The surgery lasted five hours; the patient remained unconscious in the recovery room for
another three hours. During the surgery, the aortic cross-clamp time was 1 hour and 45
minutes. A grounded ESU and hypo/hyperthermia unit with an attached disposable full-length
pad were used throughout the procedure.
The ESU dial was initially set at 3 in the cut mode and 4 in the
coagulation mode. The coagulation dial setting was increased from 4 to 5 at the surgeon's
request midway through the procedure. The dispersive electrode was applied to the
patient's left thigh and was found intact at the end of the procedure.
The hypo/hyperthermia unit and pad were used during the beginning of
surgery to cool the patient. They were then used to warm the patient during the last hour
of surgery and during the three hours when the patient was in the recovery room. When
warming, the unit operated at its normal maximum temperature of 105°
F to 107° F.
Because this was emergency surgery, the surgical prepping solution had
been poured on the patient, and it had pooled beneath him on the operating table.
The routine postoperative skin check revealed no obvious injuries other
than slight mottling on the patient's back, buttocks, and legs from the patterns in the
hypo/hyperthermia pad. Eighteen hours after surgery, blistering skin lesions were found on
the patient's sacral area and adjoining upper buttock area. This lesion area measured
approximately 7 x 15 cm, was red across its entire surface
with blisters beginning to form, and felt warm and firm in and around the involved area.
In addition, erythematous lesions began to develop on the posterior and lateral aspects of
the patient's calves. Within 24 hours, the calf lesions developed red discoloration and
blisters and had progressed to frank necrosis in some areas.
What Caused the Injury?
Inspection of the hypo/hyperthermia unit and pad revealed that they were
operating within the manufacturer's specifications, as was the ESU. Neither of these
devices caused the lesions. Rather, the injuries were caused by two separate mechanisms
unrelated to the technology used during the surgery.
The sacral injury was ischemic pressure necrosis resulting from prolonged
immobility and aortic clamping during the lengthy surgery. Further immobility during
recovery also contributed to the development of the lesions, as did the wetness from
pooled prep solutions. The lesions on the lower legs were an adverse drug reaction to
warfarin, an anticoagulant that the patient was taking preoperatively and postoperatively
as treatment for his poor peripheral perfusion.

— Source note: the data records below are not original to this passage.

import Mathlib.RingTheory.MvPolynomial.WeightedHomogeneous
import Mathlib.RingTheory.FiniteType
import Mathlib.RingTheory.RegularLocalRing.Polynomial
import Mathlib.Algebra.Order.Antidiag.Finsupp
import Literature.AlgebraicGeometry.Resolution.AffineBlowupAlgebra
import Literature.AlgebraicGeometry.Resolution.AffineBlowup
import HarnessLib

/-!
# Sub-covers of the blowing up of an affine scheme by the charts of a reduction

Support file for crux stmt-ResolutionOfSingularities-15317 (`FrobeniusLadder.FRationalResolution`), line `redirect`,
lead c5, CONE PROGRAMME (rung 4′ in all dimensions on the Veronese cones `V(n,r) = Spec k[χᵈ : |d| = r]`).
This file proves the generic SUB-COVER CRITERION for blowing ups `Bl_I(Spec R) = Proj R[It]` of an
affine scheme along `I = (S)`: if every generator `s ∈ S` satisfies `s^(N+1) = gᵢ · q` for some
`i`, some `N` and some `q ∈ I^N` (so the `gᵢ ∈ I` generate a reduction of `I`), then the charts
`D₊(gᵢ t)` already cover `Proj R[It]`.  Indeed a relevant homogeneous prime containing every
`gᵢ t` contains `(s t)^(N+1) = (gᵢ t)(q t^N)`, hence every `s t`, hence every `b t`, `b ∈ I`,
hence the irrelevant ideal `R[It]₊` (`irrelevant_le_span_reesT`) — absurd. [folklore]
-/

-- single-problem summit: the doubled namespace component is forced
set_option linter.dupNamespace false

noncomputable section

namespace Summit.ResolutionOfSingularities.ResolutionOfSingularities.Theorems.FRationalResolution

open MvPolynomial
open Literature.AlgebraicGeometry.Resolution
open AlgebraicGeometry

section Cones

variable (k : Type) [Field k]

/-- The polynomial ring in `n` variables. -/
local notation3 "MP[" n "]" => MvPolynomial (Fin n) k

/-- The `r`-th Veronese subring of `k[x₁,…,xₙ]`: the `k`-subalgebra generated by the degree-`r` monomials. -/
local notation3 "VR[" n ", " r "]" =>
  Algebra.adjoin k ((fun d : Fin n →₀ ℕ => MvPolynomial.monomial d (1 : k)) ''
    {d : Fin n →₀ ℕ | Finsupp.degree d = (r : ℕ)})

/-- The vertex ideal of the Veronese cone: spanned by the degree-`r` monomials. -/
local notation3 "VM[" n ", " r "]" =>
  Ideal.span {v : ↥VR[n, r] | ∃ d : Fin n →₀ ℕ, Finsupp.degree d = (r : ℕ) ∧
    (v : MvPolynomial (Fin n) k) = MvPolynomial.monomial d 1}

/-- `(s t)^(N+1) = (g t) · (q t^N)` in `R[It]` whenever `s^(N+1) = g q` with `q ∈ I^N`. [folklore] -/
private theorem reesT_pow_succ_eq {R : Type} [CommRing R] {I : Ideal R} {s g q : R} (hs : s ∈ I)
    (hg : g ∈ I) {N : ℕ} (hq : q ∈ I ^ N) (hsq : s ^ (N + 1) = g * q) :
    reesT s hs ^ (N + 1) =
      reesT g hg * (⟨Polynomial.monomial N q, reesAlgebra.monomial_mem.mpr hq⟩ : reesAlgebra I) := by
  apply Subtype.ext
  change (Polynomial.monomial 1 s) ^ (N + 1) = Polynomial.monomial 1 g * Polynomial.monomial N q
  rw [Polynomial.monomial_pow, Polynomial.monomial_mul_monomial, hsq, one_mul, add_comm]

/-- An ideal of `R[It]` containing `s t` for all `s` in a generating set `S` of `I` contains
`b t` for every `b ∈ I` (`b ↦ b t` is `R`-linear). [folklore] -/
private theorem reesT_mem_of_forall_gen {R : Type} [CommRing R] (S : Set R)
    (P : Ideal (reesAlgebra (Ideal.span S)))
    (hS : ∀ s (hs : s ∈ S), reesT (I := Ideal.span S) s (Ideal.subset_span hs) ∈ P)
    (b : R) (hb : b ∈ Ideal.span S) : reesT b hb ∈ P := by
  induction hb using Submodule.span_induction with
  | mem x hx => exact hS x hx
  | zero =>
    have : reesT (I := Ideal.span S) (0 : R) (Submodule.zero_mem _) = 0 := by
      apply Subtype.ext
      change Polynomial.monomial 1 (0 : R) = 0
      rw [map_zero]
    rw [this]
    exact P.zero_mem
  | add x y hx hy ihx ihy =>
    have : reesT (I := Ideal.span S) (x + y) (Submodule.add_mem _ hx hy) = reesT x hx + reesT y hy := by
      apply Subtype.ext
      change Polynomial.monomial 1 (x + y) = Polynomial.monomial 1 x + Polynomial.monomial 1 y
      rw [map_add]
    rw [this]
    exact P.add_mem ihx ihy
  | smul a x hx ihx =>
    have : reesT (I := Ideal.span S) (a • x) (Submodule.smul_mem _ a hx) =
        algebraMap R (reesAlgebra (Ideal.span S)) a * reesT x hx := by
      apply Subtype.ext
      change Polynomial.monomial 1 (a • x) = Polynomial.C a * Polynomial.monomial 1 x
      rw [Polynomial.C_mul_monomial, smul_eq_mul]
    rw [this]
    exact P.mul_mem_left _ ihx

/-- **Sub-cover criterion for blowing ups.** Let `I = (S) ⊆ R` and let `gᵢ ∈ I` be elements such
that every generator `s ∈ S` satisfies `s^(N+1) = gᵢ · q` for some `i`, `N` and `q ∈ I^N` (the
`gᵢ` generate a reduction of `I`). Then the charts `D₊(gᵢ t)` cover the blowing up
`Bl_I(Spec R) = Proj R[It]`. Proof: a relevant homogeneous prime `𝔭` containing all `gᵢ t`
contains `(s t)^(N+1) = (gᵢ t)(q t^N)`, hence every `s t` (primality), hence every `b t`,
`b ∈ I` (linearity), hence `R[It]₊` by `irrelevant_le_span_reesT` — contradicting relevance.
[folklore] -/
theorem stub_affineBlowup_cover_of_pow {R : Type} [CommRing R] (S : Set R) {ι : Type} (g : ι → R)
    (hg : ∀ i, g i ∈ Ideal.span S)
    (hpow : ∀ s ∈ S, ∃ i, ∃ N : ℕ, ∃ q ∈ Ideal.span S ^ N, s ^ (N + 1) = g i * q)
    (p : affineBlowup (Ideal.span S)) :
    ∃ i, p ∈ Proj.basicOpen (reesGrading (Ideal.span S)) (reesT (g i) (hg i)) := by
  by_contra h
  push Not at h
  -- every `gᵢ t` lies in `𝔭`
  have hgp : ∀ i, reesT (g i) (hg i) ∈ p.asHomogeneousIdeal.toIdeal := fun i => by
    have := h i
    rw [Proj.mem_basicOpen, not_not] at this
    exact this
  -- Step 1: every `s t`, `s ∈ S`, lies in `𝔭`
  have hS : ∀ s (hs : s ∈ S), reesT (I := Ideal.span S) s (Ideal.subset_span hs) ∈
      p.asHomogeneousIdeal.toIdeal := by
    intro s hs
    obtain ⟨i, N, q, hq, hsq⟩ := hpow s hs
    refine p.isPrime.mem_of_pow_mem (N + 1) ?_
    rw [reesT_pow_succ_eq (Ideal.subset_span hs) (hg i) hq hsq]
    exact Ideal.mul_mem_right _ _ (hgp i)
  -- Step 2 & 3: hence every `b t`, `b ∈ I`, hence the irrelevant ideal
  apply p.not_irrelevant_le
  change (HomogeneousIdeal.irrelevant (reesGrading (Ideal.span S))).toIdeal ≤ p.asHomogeneousIdeal.toIdeal
  refine (irrelevant_le_span_reesT (Ideal.span S)).trans ?_
  rw [Ideal.span_le]
  rintro _ ⟨b, rfl⟩
  exact reesT_mem_of_forall_gen S _ hS b.1 b.2

end Cones

end Summit.ResolutionOfSingularities.ResolutionOfSingularities.Theorems.FRationalResolution

end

In this case, the patient's injuries were idiosyncratic responses to
equipment employed under normal operating conditions. The extent of the sacral injury may
have been somewhat lessened by the use of a silicone gel-filled operating table pad or an
air mattress operating table pad, but this is by no means certain.

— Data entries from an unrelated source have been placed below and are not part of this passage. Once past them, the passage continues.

import Summits.BirchSwinnertonDyer.BirchSwinnertonDyer.Theorems.ClassRecordThreeEulerHalvesAtThreeWalkCebotarev
import Summits.BirchSwinnertonDyer.BirchSwinnertonDyer.Theorems.Rank1ResidualJetSelmerLemmas
import Summits.BirchSwinnertonDyer.BirchSwinnertonDyer.Theorems.Rank1ResidualJetGlobalDualityLocal
import HarnessLib

/-!
# Conductor bookkeeping of the Jetchev walk: the square-free multiples `c·∏ n` of a Kolyvagin
# conductor, carrier places versus Kolyvagin places, `𝓕₀ ≤ 𝓕`, and Lemma 6.1 with a FRESH prime
# (cell `bsd-stepL`, seat `bsd-stepL-tam3-p1`, helper toward item 19109 `EulerHalvesAtThree`,
# registered stub `stub_jetchevMaxHLAtThree`)

HONEST FRAMING. Nothing here proves BSD, J₃ or any divisibility; the registered stub is NOT discharged;
no item closes; 0 classes move (T7); `--supports stmt-BirchSwinnertonDyer-19109` (helper). WHAT THIS
FILE DOES (bookkeeping for the instantiation `…EulerHalvesAtThreeWalkFamilies` of the kernel walk
`JET.Section6.tamagawaExponent_le_m_of_selmerFamilies`, p484791): `squarefree_mul_prod_facts` — for a
square-free `c` and a finite set `n` of (injectively labelled) primes not dividing `c`, the conductor
`c·∏_{ℓ∈n} ℓ` is square-free, has prime factors `primeFactors c ∪ n`, and is prime to every labelled
prime outside `n` (the conductors `cn ∈ Λ` of [J] §3.1); `selmerGroup_selmerF0_le` —
`H_{𝓕₀(c)} ≤ H_{𝓕(c)}` when the stringent family lies under the Kummer condition and the carrier
places avoid `c` ([J] Lemma 3.4 ∕ §3.3.2); `exists_fresh_kolyvaginPrime_addOrderOf_localization_eq` —
the decoupled Lemma 6.1 (`…WalkCebotarev`, p494064) with the prime chosen OUTSIDE a given finite set
and prime to `c` (Čebotarev gives primes above any bound).
References (locators only; no cited FACT declared): [cite: Jetchev2008, §3.1 (p. 817), §3.3.2 and
Lemma 3.4 (p. 816), Lemma 5.1 (p. 821)] [cite: McCallumLMS1991, §3 Cor. 3.2].
Design: theorems only; `K : Type`. Axioms: `propext`, `Classical.choice`, `Quot.sound`.
-/

set_option autoImplicit false

noncomputable section

open scoped Classical NumberField

namespace Summit.BirchSwinnertonDyer.Rank1Residual.JET.Walk

open WeierstrassCurve IsDedekindDomain NumberField Literature.NumberTheory.EllipticCurves
  Literature.NumberTheory.EllipticCurves.Jetchev2008 Literature.NumberTheory.GaloisRepresentations
  Literature.NumberTheory.GaloisRepresentations.DiscreteGaloisModule

/-! ### §1 The conductors `c·∏ n` -/

/-- **The conductors of the walk are admissible.** For `c` square-free and a finite set `n` of
labels with pairwise distinct prime values `f ℓ` not dividing `c`: `c·∏_{ℓ∈n} f ℓ` is square-free, its
prime factors are those of `c` together with the `f ℓ`, `ℓ ∈ n`, and no `f ℓ` with `ℓ ∉ n` divides it.
(Induction on `n`.) [cite: Jetchev2008, §3.1 (p. 817): the set `Λ` of square-free products] -/
theorem squarefree_mul_prod_facts {P : Type*} (f : P → ℕ) (hf : Function.Injective f)
    (hprime : ∀ ℓ, (f ℓ).Prime) {c : ℕ} (hc : Squarefree c) (hfc : ∀ ℓ, ¬ f ℓ ∣ c) (n : Finset P) :
    Squarefree (c * ∏ ℓ ∈ n, f ℓ) ∧
      (c * ∏ ℓ ∈ n, f ℓ).primeFactors = c.primeFactors ∪ n.image f ∧
      ∀ ℓ, ℓ ∉ n → ¬ f ℓ ∣ c * ∏ ℓ ∈ n, f ℓ := by
  induction n using Finset.induction_on with
  | empty =>
    simp only [Finset.prod_empty, mul_one, Finset.image_empty, Finset.union_empty]
    exact ⟨hc, trivial, fun ℓ _ ↦ hfc ℓ⟩
  | insert a s ha ih =>
    obtain ⟨hsq, hfac, hnd⟩ := ih
    have hs0 : c * ∏ ℓ ∈ s, f ℓ ≠ 0 := hsq.ne_zero
    have ha0 : f a ≠ 0 := (hprime a).ne_zero
    have hmul : c * ∏ ℓ ∈ insert a s, f ℓ = (c * ∏ ℓ ∈ s, f ℓ) * f a := by
      rw [Finset.prod_insert ha]; ring
    rw [hmul]
    refine ⟨?_, ?_, ?_⟩
    · rw [Nat.squarefree_mul_iff]
      exact ⟨((Nat.Prime.coprime_iff_not_dvd (hprime a)).mpr (hnd a ha)).symm, hsq,
        (hprime a).prime.squarefree⟩
    · rw [Nat.primeFactors_mul hs0 ha0, hfac, (hprime a).primeFactors, Finset.image_insert,
        Finset.union_insert, Finset.insert_eq]
      ac_rfl
    · intro ℓ hℓ hdiv
      rw [Finset.mem_insert, not_or] at hℓ
      rcases (Nat.Prime.dvd_mul (hprime ℓ)).mp hdiv with h | h
      · exact hnd ℓ hℓ.2 h
      · exact hℓ.1 (hf ((Nat.prime_dvd_prime_iff_eq (hprime ℓ) (hprime a)).mp h))

variable {K : Type} [Field K] [NumberField K]

/-! ### §2 `H_{𝓕₀(c)} ≤ H_{𝓕(c)}` -/

/-- **`𝓕₀(c) ≤ 𝓕(c)` on Selmer groups** when the stringent family lies under the Kummer condition
(`𝒮 ≤` Kummer, printed: the image of `E⁰(K_v) ⊆ E(K_v)`) and the carrier places `Q` avoid the places
`S` modified by `c`. [cite: Jetchev2008, §3.3.2 and Lemma 3.4 (p. 816)] -/
theorem selmerGroup_selmerF0_le (W : WeierstrassCurve ℚ) (n : ℤ)
    (𝒯 𝒮 : SelmerStructure ((W.baseChange K).torsionGaloisModule n))
    (hS : ∀ v, 𝒮 v ≤ (W.baseChange K).kummerSelmerStructure n v)
    {S Q : Finset (HeightOneSpectrum (𝓞 K))} (hQ : ∀ v ∈ Q, v ∉ S) :
    (selmerF0 W n 𝒯 𝒮 S Q).selmerGroup ≤ (selmerF W n 𝒯 S).selmerGroup := by
  refine GlobalDuality.selmerGroup_mono fun v ↦ ?_
  rcases v with w | v
  · exact le_of_eq (SelmerVocabulary.selmerF0_inl W _ 𝒯 𝒮 _ _ w)
  · rw [SelmerVocabulary.selmerF0_inr]
    split_ifs with hv
    · rw [SelmerVocabulary.selmerF_inr, if_neg (hQ v hv)]
      exact hS _
    · exact le_rfl

/-! ### §3 Lemma 6.1 with a fresh prime -/

/-- **[J] Lemma 6.1, decoupled, with the prime FRESH**: as
`Koly.exists_kolyvaginPrime_addOrderOf_localization_eq_shift` (level `p^k`, index `≥ k + j`, orders of
`x ∈ H^{e}` and `y ≠ 0 ∈ H^{−e}` preserved at `λ`), with `ℓ` moreover outside a given finite set `S` of
primes and prime to a given `c ≠ 0` (choose the bound above `c` and above `S`).
[cite: Jetchev2008, Lemma 5.1 (p. 821)] [cite: McCallumLMS1991, §3 Cor. 3.2 (p. 299)] -/
theorem exists_fresh_kolyvaginPrime_addOrderOf_localization_eq
    (W : WeierstrassCurve ℚ) [W.IsElliptic] [W.IsGloballyMinimal] [NeZero (W.conductorNorm ℤ)]
    (hK : IsImaginaryQuadratic K) {p : ℕ} [Fact p.Prime] (hp2 : p ≠ 2)
    (hρ : W.HasSurjectiveModNGaloisRep p) (τ : K ≃ₐ[ℚ] K) (hτ : τ ≠ 1) {k : ℕ} (hk : 1 ≤ k) (j : ℕ)
    {e : ℤ} (he : e = 1 ∨ e = -1)
    (x y : galH1Torsion (W.baseChange K) ((p ^ k : ℕ) : ℤ))
    (hx : conjAct W τ ((p ^ k : ℕ) : ℤ) x = e • x) (hy : conjAct W τ ((p ^ k : ℕ) : ℤ) y = (-e) • y)
    (hy0 : y ≠ 0) (S : Finset ℕ) {c : ℕ} (hc : c ≠ 0) :
    ∃ ℓ : ℕ, ℓ ∉ S ∧ ¬ ℓ ∣ c ∧ Zhang2014.IsKolyvaginPrime (W.conductorNorm ℤ) W K p ℓ ∧
      k + j ≤ Zhang2014.kolyvaginIndex W p ℓ ∧
      ∀ v : HeightOneSpectrum (𝓞 K), (ℓ : 𝓞 K) ∈ v.asIdeal →
        addOrderOf (galoisCohomology.localization
            ((W.baseChange K).torsionGaloisModule ((p ^ k : ℕ) : ℤ)) (Sum.inr v) 1 x) = addOrderOf x ∧
        addOrderOf (galoisCohomology.localization
            ((W.baseChange K).torsionGaloisModule ((p ^ k : ℕ) : ℤ)) (Sum.inr v) 1 y) = addOrderOf y := by
  obtain ⟨ℓ, hbℓ, hZ, hidx, hord⟩ :=
    X11b.Three.Koly.exists_kolyvaginPrime_addOrderOf_localization_eq_shift W hK hp2 hρ τ hτ hk j he x y
      hx hy hy0 (c + S.sum id)
  refine ⟨ℓ, fun hmem ↦ ?_, fun hdvd ↦ ?_, hZ, hidx, hord⟩
  · have : ℓ ≤ S.sum id := Finset.single_le_sum (f := id) (fun _ _ ↦ Nat.zero_le _) hmem
    omega
  · have := Nat.le_of_dvd (Nat.pos_of_ne_zero hc) hdvd
    omega

end Summit.BirchSwinnertonDyer.Rank1Residual.JET.Walk

end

OR staff should also have taken care during prepping to prevent pooling of
prep fluids beneath the patient. Pooled fluids can cause skin maceration, making the skin
less tolerant of intraoperative pressure.
A thorough investigation of a skin injury
includes consideration of all possible device and/or solution interatctions. It
must also consider the possibility that the injury was an allergic
reaction, disease, or idiosyncratic response. While it is easy to assume that a
certain device or solution caused the injury simply because it was used, such
assumptions are often incorrect and may preclude considerations of other
possibilities. Hasty conclusions that a device or operator was at fault
may bias the investigation, mislead the patient into bringing suit, and unjustly impugn personnel,
equipment, service organizations, or manufacturers.
The investigation team must make sure that all possiblities are explored and
that everyone involved in the incident is questioned. Only then will it be possible
to develop effective preventive measures.